As you (hopefully) find time for relaxation in the last few weeks of summer, we wanted to leave you with some food for thought and a timeless reminder of successful long-term investing: 

Reviewing a portfolio too often isn’t good for you OR your portfolio

Checking portfolios often can be very problematic for investors. Why? The perfect portfolio will always look clear with the benefit of hindsight.

On the book shelf in our office, you will find Richard Thaler’s book called “Misbehaving” which reviews the history and studies done within the field of Behaviourial Economics – how human behaviour (regarding financial decisions) affects people and the economy.  Richard coined a phrase called “myopic loss aversion” which suggests that the more we look at our portfolio, the more we are likely to focus on the losses due to constant but temporary volatility (and the greater the chance we’ll do something typically not best for our long-term success). 

What is interesting is that for many investors, this type of feeling doesn’t just apply to falling markets… but rising markets as well, like we’ve seen this year. 

“Comparison is the Thief of Joy” – Theodore Roosevelt

For every time you look at your assets rising, there will certainly be other types of assets rising at a higher rate. The issue with comparing your assets to others, is that it could drive you to do things such as chase performance of other products (which is a sure way to underperform). We prefer to determine what return you need to meet your financial goals and objectives independent of everyone else.

As advisor Ben Carlson wrote1

“Comparing your performance to other investors or another investment that doesn’t match your portfolio’s allocation can be harmful because it can cause you to make decisions that go against your own best interest.
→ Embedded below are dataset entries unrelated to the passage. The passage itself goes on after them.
/-- **A vertex of the fresh habitat with footprint in `H_{x,du}` whose unit box lies in `cenS (x+du) ± b₀` (`b₀ ≤ 3r`) lies in `M_{a'}(x+du)`** —
the form of `hlastM` of `reachOblAtHNF_of_kgCorr` at the staggered scheme (the cube alternative is planar-impossible: `Q x ∩ Q (x+du) = ∅`).
[cite: KozmaNitzan2024, §4 pp. 26–27] -/
theorem mem_Mb_of_mem_habΩT (hlip : Lip G ψ) (hdu : du ≠ rev e.2) (hρM : ∀ ℓ, Λ.ρ a' (tgt e) du ℓ + 1 ≤ Λ.rM a' (tgt e + stepVec du))
    (hb : ∀ i, b₀ i ≤ 3 * P.r i) {v : V}
    (hv : v ∈ (cellGeomSG₂bT G ψ P w₀ Λ b₀).Ewv α e.1 e.2 ∪ (faceDataSGT G ψ P w₀ Λ).Hfull a' (tgt e) du)
    (hH : ψ v ∈ PCells2T.Hfull P (tgt e) du) (hbox : Finset.Icc (ψ v - 1) (ψ v + 1) ⊆ PCells2T.Mb P b₀ (tgt e + stepVec du)) :
    v ∈ (cellGeomSG₂bT G ψ P w₀ Λ b₀).M a' (tgt e + stepVec du) := by
  rcases mem_Q_or_Hfull_of_mem_habΩT hdu hv (Finset.mem_union_right _ hH) with hvQ | hvHs
  · -- footprint in `Q x` and in `cenS (x+du) ± b₀ ⊆ M (x+du) ⊆ Q (x+du)`: impossible
    have hvM0 : ψ v ∈ PCells2T.Mb P b₀ (tgt e + stepVec du) := hbox (Finset.mem_Icc.2 ⟨fun i => by simp, fun i => by simp⟩)
    have h1 : ψ v ∈ PCells2T.Q P (tgt e) := by
      change v ∈ VWin G ψ w₀ (PCells2T.Q P (tgt e)) (Λ.rQ α (tgt e)) at hvQ; exact φ_mem_of_mem_VWin hvQ
    have h2 : ψ v ∈ PCells2T.Q P (tgt e + stepVec du) := P.M_subset_Q _ (P.Mb_subset_M hb _ hvM0)
    exact absurd h2 (Finset.disjoint_left.1 (P.Q_disjoint_Q_add (tgt e) du) h1)
  · exact mem_Mb_of_mem_HfullT hlip hρM hvHs hbox

end Rooms

/-! ## §5 `hdeep` from validity: explored neighbours of the fresh world are deep -/

section Deep

variable {P : PCells2T} {w₀ : V} {Λ : ConcRadiiG} {b₀ : Fin 2 → ℕ}

/-- **Every explored vertex adjacent to the fresh world is `R₀`-deep**, for a VALID history of the oriented lag-1 scheme over the staggered cells:
the explored region lies in the cover by cells and stub zones (at the arrival anchors) of determined macro-vertices other than the target `x` and
`x + du` (`Valid₂O.cover`); off the lineage those are ℓ^∞-gap-2 separated from the probe world of record, which carries the footprints of the fresh
world, so `Lip` forbids the edge; on the lineage `u = v` the windows have radii `rC α v`, `rB α v δ′` (`α = aOf₁O h e`) — the form of `hdeep` of
`Skelφ.real_rim_le_corrO`. [cite: KozmaNitzan2024, §4 pp. 26–27 ((29), (31)), p. 31] -/
theorem deep_of_valid₂OT (hlip : Lip G ψ) {S : KSchA V ℕ} (hΓ : S.Γ = cellGeomSG₂bT G ψ P w₀ Λ b₀) {h : ProbeHistory V} {e : Site 2 × MDir}
    (hV : S.Valid₂O G h e) {du : MDir} (hdu : du ∈ S.onwardO G h (tgt e)) (a' : ℕ) {R₀ : ℕ}
    (hRC : Λ.rC (S.aOf₁O G h e) e.1 ≤ R₀) (hRB : ∀ δ', Λ.rB (S.aOf₁O G h e) e.1 δ' ≤ R₀) :
    ∀ a ∈ S.Vx G h, ∀ b ∈ S.Γ.Ewv (S.aOf₁O G h e) e.1 e.2 ∪ (faceDataSGT G ψ P w₀ Λ).Hfull a' (tgt e) du,
      b ∉ S.Vx G h → G.Adj a b → a ∈ graphBall G w₀ R₀ := by
  intro a ha b hb _ hadj
  obtain ⟨det, hxdet, hydet, hcov⟩ := hV.cover
  -- the footprint of `b`: the probe world of record
  have hb2 : ψ b ∈ P.probeWorldNS e.1 e.2 du := by
    rw [hΓ] at hb; exact footprint_mem_probeWorldNS_of_mem_habΩT hb
  -- `x + du ≠ v`: the source column is explored, the column of `x + du` is not
  have hyv : e.1 + stepVec e.2 + stepVec du ≠ e.1 := by
    intro hh
    obtain ⟨y, hy, hyc⟩ := hV.src_mem
    have hon : du ∈ S.onward G h (tgt e) := ((KSchA.mem_onwardO G S).1 hdu).1
    rw [KSchA.onward, Finset.mem_filter] at hon
    exact hon.2 y hy (by rw [show tgt e + stepVec du = e.1 by exact hh]; exact hyc)
  -- `a` lies in the cover
  have ha' := hcov (Finset.mem_coe.2 ha)
  rw [CellGeom.Cover, Set.mem_iUnion₂] at ha'
  obtain ⟨u, hu, hau⟩ := ha'
  have hux : u ≠ tgt e := fun hh => hxdet (hh ▸ hu)
  have huy : u ≠ tgt e + stepVec du := fun hh => hydet du hdu (hh ▸ hu)
  by_cases huv : u = e.1
  · -- ON THE LINEAGE: the window radii
    subst huv
    rcases hau with hau | hau
    · rw [hΓ] at hau
      change a ∈ VWin G ψ w₀ (PCells2T.Cell P e.1) (Λ.rC (S.aOf₁O G h e) e.1) at hau
      exact graphBall_mono G w₀ hRC (mem_graphBall_of_mem_VWin hau)
    · rw [Set.mem_iUnion] at hau
      obtain ⟨δ', hau⟩ := hau
      rw [hΓ] at hau
      change a ∈ VWin G ψ w₀ (PCells2T.Zone P e.1 δ') (Λ.rB (S.aOf₁O G h e) e.1 δ') at hau
      exact graphBall_mono G w₀ (hRB δ') (mem_graphBall_of_mem_VWin hau)
  · -- OFF THE LINEAGE: planar ℓ^∞-gap-2 separation forbids the edge
    exfalso
    rcases hau with hau | hau
    · rw [hΓ] at hau
      change a ∈ VWin G ψ w₀ (PCells2T.Cell P u) (Λ.rC _ u) at hau
      exact (ne_not_adj_of_sepInf hlip (P.Cell_sepInf_probeWorldNS huv hux huy) (φ_mem_of_mem_VWin hau) hb2).2 hadj
    · rw [Set.mem_iUnion] at hau
      obtain ⟨δ', hau⟩ := hau
      rw [hΓ] at hau
      change a ∈ VWin G ψ w₀ (PCells2T.Zone P u δ') (Λ.rB _ u δ') at hau
      exact (ne_not_adj_of_sepInf hlip (P.Zone_sepInf_probeWorldNS huv hux huy δ') (φ_mem_of_mem_VWin hau) hb2).2 hadj

end Deep

/-! ## §6 The arrival cube's fine footprint about the frame-change vertex (`hM0f`) -/

section Footprint

variable {P : PCells2T} {w₀ : V} {Λ : ConcRadiiG} {b₀ : Fin 2 → ℕ} {α : ℕ}

/-- **`hM0f` of `reachChainF_of_kgCorr_fine` at the staggered scheme**: a vertex of `M_α(x)` has footprint within `b₀ i` of the frame-change vertex's
footprint `ψ c₀ = cenS x`, coordinatewise (`mem_Mb_iff`; so `K₀ := b₀ 0`, `K₁ := b₀ 1`). [cite: KozmaNitzan2024, §4 p. 26 (M_v), Lemma 12 (p. 24)] -/
theorem footprint_sub_le_of_mem_MbT {x : Site 2} {u c₀ : V} (hu : u ∈ (cellGeomSG₂bT G ψ P w₀ Λ b₀).M α x) (hc₀ : ψ c₀ = P.cenS x) (i : Fin 2) :
    |ψ u i - ψ c₀ i| ≤ b₀ i := by
  have h := (PCells2T.mem_Mb_iff P).1 (footprint_mem_of_mem_MbT hu).1 i
  rw [hc₀, abs_le]
  constructor <;> linarith [h.1, h.2]

/-- The two-coordinate form `hM0f` reads. [folklore] -/
theorem footprint_sub_le_of_mem_MbT₂ {x : Site 2} {c₀ : V} (hc₀ : ψ c₀ = P.cenS x) :
    ∀ u ∈ (cellGeomSG₂bT G ψ P w₀ Λ b₀).M α x, |ψ u 0 - ψ c₀ 0| ≤ b₀ 0 ∧ |ψ u 1 - ψ c₀ 1| ≤ b₀ 1 :=
  fun _ hu => ⟨footprint_sub_le_of_mem_MbT hu hc₀ 0, footprint_sub_le_of_mem_MbT hu hc₀ 1⟩

end Footprint

end Skelφ

end Transplant

end Summit.CriticalPhenomena.PercolationContinuityZ3.Theorems

end
import Mathlib
import Summits.NavierStokesRegularity.NavierStokesRegularity.Theorems.OrthantWakeOrthantInvariance
import Summits.NavierStokesRegularity.NavierStokesRegularity.Theorems.OrthantWakeOrthantHopWakeFlux
import HarnessLib

/-!
# `OrthantWake.OrthantHopWake` (stmt-NavierStokesRegularity-24639) — negative lemma modulo the
# existence of THIN-RESIDUE STATES (parked dead-end pockets) at arbitrarily deep shells

The crux `OrthantHopWake` (K1) asks, for every spread `R ≥ 1`, for constants `η, κ₁, ε̄` chosen
BEFORE `ε₀ ≤ ε̄`, the viscosity `ν > 0`, the orthant table `α ∈ E₂(R)`, the datum and the window,
such that every regular non-negative `ν`-viscous solution obeys the per-hop ratchet
`T_{n+1}(t) ≤ (1+ε₀)^{-(1+η)} · T_n(u)` for SOME earlier time `u ≤ t`, at every shell `n ≥ κ₁/ε₀`
(`T_n(u) = Σ_{k ≥ n} Σ_i ½ X_{i,k}(u)²`).

This file removes the "some earlier time" from any refutation. For an orthant (Kamke) cancelling
table the energy can cross a bond `n-1 → n` only FORWARD (`Π_{n-1} ≥ 0`,
`orthantHop_botSum_nonneg`) and is otherwise only dissipated, so the energy of the bottom block of
shells `< n` is non-increasing in time (`orthantHop_bottomEnergy_antitone`). Together with the
energy inequality (`orthantBreak_energy_le`) this bounds the WHOLE PAST of a tail by its present
value plus the energy dissipated so far,
  `T_n(u) ≤ T_n(t) + (E₀ − E(t))   (0 ≤ u ≤ t)`      (`orthantHop_pastTail_le`),
`E(t) = Σ_{k ≥ 0} Σ_i ½X_{i,k}(t)²`, `E₀ = Σ_i ½ (X₀)_i²`. Consequently ONE state of ONE solution
with
  `T_{n+1}(t) > 0` and `e_n(t) + (E₀ − E(t)) ≤ ε₀ · T_{n+1}(t)`   ("thin-residue state")
at a shell `n ≥ κ₁/ε₀` violates the hop inequality at `(n, t)` against EVERY `u ≤ t` and for EVERY
`η > 0` (`orthantHop_no_hop_of_thinResidueState`: the past of `T_n` is `≤ (1+ε₀) T_{n+1}(t)` and
`(1+ε₀)^{-(1+η)} (1+ε₀) < 1`). Conversely K1 forces the single-time RESIDUE-OR-BURN law
`ε₀ T_{n+1}(t) < e_n(t) + (E₀ − E(t))` at every deep shell with a non-empty tail
(`orthantHopWake_residueOrBurn`).

`ThinResidueStates` (a `Prop`, NOTHING asserted) is the construction the refutation is modulo:
inside one class E₂(R), at arbitrarily small `ε₀`, thin-residue states at arbitrarily deep shells.
**`orthantHopWake_false_of_thinResidueStates : ThinResidueStates → ¬ OrthantHopWake`.**

WHY ONE EXPECTS `ThinResidueStates` (evidence, not proof; prover census CENSUS-24639 v3.3 on the
item, instrument `lattice_24639.c`): the orthant table `T₁₀ ∈ E₂(10)` (chain `x_{0,k}² → x_{0,k+1}`,
in-shell pair `0 → 1` (0.2), side re-entry `x_{1,k}² → x_{0,k+1}`, and a DEAD-END feed
`x_{1,k}² → x_{2,k+1}` (0.2) into a mode with no exit) parks a fraction `≈ (0.2–0.5)·ε₀` of the
passing energy permanently in each shell's dead-end pocket; as `ν ↓ 0` nothing reaches the
dissipation range (geometric absorption), the transit modes drain, and at late times
`e_n(t) ≈ p_n ≈ (0.2–0.5) ε₀ · T_{n+1}(t)` while `E₀ − E(t) → 0`: measured per-hop exponents
`W = 0.20–0.47 < 1` on the whole computed inertial band for `ε₀ = 1/2 … 1/64`, decreasing as `ν ↓`.
The limit `ε₀ → 0` inside a FIXED E₂(R) is extrapolation (exposure-time heuristic: pocket share per
shell `∝` transit time per shell `∝ ε₀`); a rigorous construction needs the late-time asymptotics of
the parking front at arbitrary depth — not available in the tree, hence a hypothesis here.

HONEST FRAMING: MODEL lattice ODEs only (Tao 2016 §4 vocabulary; rung TL-M2Break); nothing here is
a statement about the Navier–Stokes equations; the theorems are conditional refutations and
elementary energy bookkeeping — they settle nothing by themselves and no summit is proved.
References for the vocabulary: [cite: Tao2016AveragedNS, §4 (4.2)–(4.3), (4.8), proof of (4.13)];
positivity / forward flux of Katz–Pavlović-type couplings: [cite: BarbatoMorandinRomito2011, §2].
-/

noncomputable section

-- the sub-problem namespace `NavierStokesRegularity.NavierStokesRegularity` is the tree's layout (D-0017)
set_option linter.dupNamespace false

namespace Summit.NavierStokesRegularity.NavierStokesRegularity.Theorems

open Set Filter MeasureTheory
open scoped Topology
open Literature.Analysis.FluidPDE.TaoCascade

/-! ## §1 Bottom-block energies of an orthant cascade do not increase -/

/-- **Bottom blocks only lose energy.** For a cancelling table with the Kamke (orthant) property
and a solution of the `ν`-viscous lattice on `[0,s]` vanishing below shell `0` and non-negative on
shells `≥ 1`, the energy of the shells `0, …, n-1`, `B_n(w) = Σ_{k<n} Σ_i ½X_{i,k}(w)²`, is
non-increasing on `[0,s]`: its derivative is `−Π_{n-1} − (dissipation) ≤ 0`, the bond flux
`Π_{n-1} = botSum ε₀ α X (n-1)` being `≥ 0` on the cone. [this file] -/
theorem orthantHop_bottomEnergy_antitone {ε₀ ν s : ℝ} (hε : 0 < ε₀) (hν : 0 < ν)
    {α : Fin 4 → Fin 4 → Fin 4 → ℤ × ℤ × ℤ → ℝ} (hc : IsCancellingCoeff α)
    (hK : ∀ (Y : Fin 4 → ℤ → ℝ → ℝ) (τ : ℝ), (∀ (j : Fin 4) (k : ℤ), 1 ≤ k → 0 ≤ Y j k τ) →
      ∀ δ : ℝ, 0 < δ → ∀ (i : Fin 4) (n : ℤ), 1 ≤ n → Y i n τ = 0 → 0 ≤ quadTerm δ α Y i n τ)
    {X : Fin 4 → ℤ → ℝ → ℝ}
    (hlow : ∀ (i : Fin 4) (k : ℤ), k < 0 → ∀ t : ℝ, X i k t = 0)
    (hder : ∀ (i : Fin 4) (k : ℤ), ∀ t ∈ Icc (0 : ℝ) s, HasDerivWithinAt (X i k)
      (quadTerm ε₀ α X i k t - ν * (1 + ε₀) ^ ((2 : ℝ) * k) * X i k t) (Icc (0 : ℝ) s) t)
    (hpos : ∀ t ∈ Icc (0 : ℝ) s, ∀ (i : Fin 4) (k : ℤ), 1 ≤ k → 0 ≤ X i k t)
    (n : ℕ) {u t : ℝ} (hu : 0 ≤ u) (hut : u ≤ t) (hts : t ≤ s) :
    ∑ k ∈ Finset.range n, ∑ i : Fin 4, (1 / 2 : ℝ) * X i (k : ℤ) t ^ 2 ≤
      ∑ k ∈ Finset.range n, ∑ i : Fin 4, (1 / 2 : ℝ) * X i (k : ℤ) u ^ 2 := by
  have h0 : (0 : ℝ) < 1 + ε₀ := by linarith
  -- the block energy and its derivative
  set B : ℝ → ℝ := fun w =>
    ∑ k ∈ Finset.range n, ∑ i : Fin 4, (1 / 2 : ℝ) * X i (k : ℤ) w ^ 2 with hB
  set D : ℝ → ℝ := fun w => ∑ k ∈ Finset.range n, ∑ i : Fin 4,
    X i (k : ℤ) w * (quadTerm ε₀ α X i k w - ν * (1 + ε₀) ^ ((2 : ℝ) * (k : ℤ)) * X i k w)
    with hD
  have hderB : ∀ w ∈ Icc (0 : ℝ) s, HasDerivWithinAt B (D w) (Icc 0 s) w := by
    intro w hw
    simp only [hB, hD]
    refine HasDerivWithinAt.fun_sum fun k _ => HasDerivWithinAt.fun_sum fun i _ => ?_
    have h := ((hder i k w hw).pow 2).const_mul (1 / 2 : ℝ)
    refine h.congr_deriv ?_
    rw [show (2 : ℕ) - 1 = 1 from rfl, pow_one]
    push_cast
    ring
  -- the derivative is `−Π_{n-1} − dissipation ≤ 0`
  have hDle : ∀ w ∈ Icc (0 : ℝ) s, D w ≤ 0 := by
    intro w hw
    have hstep1 : D w ≤ ∑ k ∈ Finset.range n, ∑ i : Fin 4,
        quadTerm ε₀ α X i ((0 : ℤ) + k) w * X i ((0 : ℤ) + k) w := by
      simp only [hD, zero_add]
      refine Finset.sum_le_sum fun k _ => Finset.sum_le_sum fun i _ => ?_
      have hν' : 0 ≤ ν * (1 + ε₀) ^ ((2 : ℝ) * (k : ℤ)) * X i k w ^ 2 :=
        mul_nonneg (mul_nonneg hν.le (Real.rpow_nonneg h0.le _)) (sq_nonneg _)
      nlinarith [hν']
    rw [sum_range_sum_quadTerm_mul ε₀ hc X 0 n w] at hstep1
    have hX1 : ∀ (i : Fin 4) (w : ℝ), X i (-1) w = 0 := fun i w => hlow i (-1) (by norm_num) w
    have htop0 : topSum ε₀ α X (0 - 1) w = 0 := by
      simp [topSum, hX1]
    rw [htop0, sub_zero] at hstep1
    rcases Nat.eq_zero_or_pos n with hn | hn
    · -- empty block
      subst hn
      have hidx : (0 : ℤ) + ((0 : ℕ) : ℤ) - 1 = 0 - 1 := by norm_num
      rw [hidx, htop0] at hstep1
      exact hstep1
    · -- the top scale of the block is `n - 1 ≥ 0`: `topSum (n-1) = -botSum (n-1) ≤ 0`
      obtain ⟨m, rfl⟩ := Nat.exists_eq_add_of_le hn
      have hidx : (0 : ℤ) + ((1 + m : ℕ) : ℤ) - 1 = (m : ℤ) := by push_cast; ring
      rw [hidx] at hstep1
      have hbot : 0 ≤ botSum ε₀ α X (m : ℤ) w :=
        orthantHop_botSum_nonneg h0.le hK (by positivity) (hpos w hw)
      have heq := botSum_eq_neg_topSum ε₀ hc X (m : ℤ) w
      linarith
  -- integrate on `[u, t] ⊆ [0, s]`
  have hcont : ContinuousOn B (Icc 0 s) := fun w hw => (hderB w hw).continuousWithinAt
  have hdiff : DifferentiableOn ℝ B (interior (Icc 0 s)) := by
    intro w hw
    rw [interior_Icc] at hw
    exact ((hderB w ⟨hw.1.le, hw.2.le⟩).hasDerivAt
      (Icc_mem_nhds hw.1 hw.2)).differentiableAt.differentiableWithinAt
  have hle : ∀ w ∈ interior (Icc (0 : ℝ) s), deriv B w ≤ 0 := by
    intro w hw
    rw [interior_Icc] at hw
    rw [((hderB w ⟨hw.1.le, hw.2.le⟩).hasDerivAt (Icc_mem_nhds hw.1 hw.2)).deriv]
    exact hDle w ⟨hw.1.le, hw.2.le⟩
  have h := (convex_Icc (0 : ℝ) s).image_sub_le_mul_sub_of_deriv_le hcont hdiff hle u
    ⟨hu, hut.trans hts⟩ t ⟨hu.trans hut, hts⟩ hut
  have hBt : B t ≤ B u := by linarith
  simpa only [hB] using hBt

/-! ## §2 The whole past of a tail is controlled by its present value plus the dissipated energy -/

/-- **Past tails vs. present tail.** For a cancelling orthant table and a regular solution of the
`ν`-viscous lattice on `[0,s]` from a one-shell datum `X₀` at shell `0` ((4.5) weight bound,
non-negative on shells `≥ 1`): for `0 ≤ u ≤ t ≤ s` and every shell `n`,
`T_n(u) ≤ T_n(t) + (E₀ − E(t))`, where `T_n(w) = Σ_j Σ_i ½X_{i,n+j}(w)²`,
`E(w) = Σ_j Σ_i ½X_{i,j}(w)²` and `E₀ = Σ_i ½(X₀)_i²`. Proof: `T_n = E − B_n`, `E(u) ≤ E₀`
(`orthantBreak_energy_le`) and `B_n(t) ≤ B_n(u)` (`orthantHop_bottomEnergy_antitone`).
[this file] -/
theorem orthantHop_pastTail_le {ε₀ ν s M : ℝ} (hε : 0 < ε₀) (hν : 0 < ν)
    {α : Fin 4 → Fin 4 → Fin 4 → ℤ × ℤ × ℤ → ℝ} (hc : IsCancellingCoeff α)
    (hK : ∀ (Y : Fin 4 → ℤ → ℝ → ℝ) (τ : ℝ), (∀ (j : Fin 4) (k : ℤ), 1 ≤ k → 0 ≤ Y j k τ) →
      ∀ δ : ℝ, 0 < δ → ∀ (i : Fin 4) (n : ℤ), 1 ≤ n → Y i n τ = 0 → 0 ≤ quadTerm δ α Y i n τ)
    {X₀ : Fin 4 → ℝ} {X : Fin 4 → ℤ → ℝ → ℝ}
    (hinit : ∀ (i : Fin 4) (k : ℤ), X i k 0 = if k = 0 then X₀ i else 0)
    (hlow : ∀ (i : Fin 4) (k : ℤ), k < 0 → ∀ t : ℝ, X i k t = 0)
    (hM : ∀ (t : ℝ) (i : Fin 4) (k : ℤ), (1 + (1 + ε₀) ^ ((10 : ℝ) * k)) * |X i k t| ≤ M)
    (hder : ∀ (i : Fin 4) (k : ℤ), ∀ t ∈ Icc (0 : ℝ) s, HasDerivWithinAt (X i k)
      (quadTerm ε₀ α X i k t - ν * (1 + ε₀) ^ ((2 : ℝ) * k) * X i k t) (Icc (0 : ℝ) s) t)
    (hpos : ∀ t ∈ Icc (0 : ℝ) s, ∀ (i : Fin 4) (k : ℤ), 1 ≤ k → 0 ≤ X i k t)
    (n : ℕ) {u t : ℝ} (hu : 0 ≤ u) (hut : u ≤ t) (hts : t ≤ s) :
    (∑' j : ℕ, ∑ i : Fin 4, (1 / 2 : ℝ) * X i ((n : ℕ) + (j : ℤ)) u ^ 2) ≤
      (∑' j : ℕ, ∑ i : Fin 4, (1 / 2 : ℝ) * X i ((n : ℕ) + (j : ℤ)) t ^ 2) +
        ((∑ i : Fin 4, (1 / 2 : ℝ) * X₀ i ^ 2) -
          ∑' j : ℕ, ∑ i : Fin 4, (1 / 2 : ℝ) * X i (j : ℤ) t ^ 2) := by
  -- `E(w) = B_n(w) + T_n(w)`
  have hsplit : ∀ w : ℝ, (∑' j : ℕ, ∑ i : Fin 4, (1 / 2 : ℝ) * X i (j : ℤ) w ^ 2) =
      (∑ k ∈ Finset.range n, ∑ i : Fin 4, (1 / 2 : ℝ) * X i (k : ℤ) w ^ 2) +
        ∑' j : ℕ, ∑ i : Fin 4, (1 / 2 : ℝ) * X i ((n : ℕ) + (j : ℤ)) w ^ 2 := by
    intro w
    have hs0 : Summable fun j : ℕ => ∑ i : Fin 4, (1 / 2 : ℝ) * X i (j : ℤ) w ^ 2 :=
      (orthantBreak_summable hε hM 0 w).congr fun j => by simp
    have h := hs0.sum_add_tsum_nat_add n
    have h2 : (∑' j : ℕ, ∑ i : Fin 4, (1 / 2 : ℝ) * X i ((j + n : ℕ) : ℤ) w ^ 2) =
        ∑' j : ℕ, ∑ i : Fin 4, (1 / 2 : ℝ) * X i ((n : ℕ) + (j : ℤ)) w ^ 2 :=
      tsum_congr fun j => Finset.sum_congr rfl fun i _ => by
        rw [show ((j + n : ℕ) : ℤ) = ((n : ℕ) : ℤ) + (j : ℤ) by push_cast; ring]
    rw [h2] at h
    linarith
  -- energy inequality at time `u` and block monotonicity on `[u, t]`
  have hEu := orthantBreak_energy_le hε hν hc hinit hlow hM hder (t := u) ⟨hu, hut.trans hts⟩
  have hB := orthantHop_bottomEnergy_antitone hε hν hc hK hlow hder hpos n hu hut hts
  have hu' := hsplit u
  have ht' := hsplit t
  linarith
It’s always going to feel like you should’ve taken less risk during a bear market and more risk during a bull market. The goal is to pick a target asset allocation that can balance those feelings to allow you to survive both types of markets.

And the only true benchmark you should really care about is whether or not you’re on track to achieve your financial goals.

Real risk for investors has nothing to do with underperformance or black swans or recessions or market crashes or any of that stuff we obsess about all the time.

The real risk is that you don’t reach your financial goals. I’ve never met a single successfully retired person who got to that point by judging their investment performance based solely on what “the stock market” is doing.”

The longer we are involved with the markets the less we find ourselves paying attention to the daily, weekly or monthly gyrations. You begin to realize that things you once fretted over many years ago were just wasted energy. While some investors are able to watch every tick in the markets with complete indifference it seems most investors who check the value of their portfolios often will tend to see losses (or under performance) more frequently.

If you are looking at your portfolio more than once a quarter and finding you are sometimes unsettled at what you see, remember; patience is a virtue. At the end of the day, there are many ways you can invest and grow your wealth… which is why constantly comparing your portfolios to other portfolio’s may leave you disappointed at times. If you can’t stick to one way or another, you’ll look back in 10 years at a lost decade. 

If your goals have not changed (which is a way of saying: if your life and the lives of the people you care about haven’t changed) and if your portfolio is appropriate to your goals, why change it? The goal from the outset is to try and minimize future changes and let the investment managers do their work.


  1. https://awealthofcommonsense.com/2023/06/how-should-you-judge-your-investment-performance/

It is our strong belief that to be successful in reaching your goals it is necessary to have a plan in place and to follow a process. That is, to make your life and financial decisions not by accident but by design.

Remember, successful people ACT towards the future they want!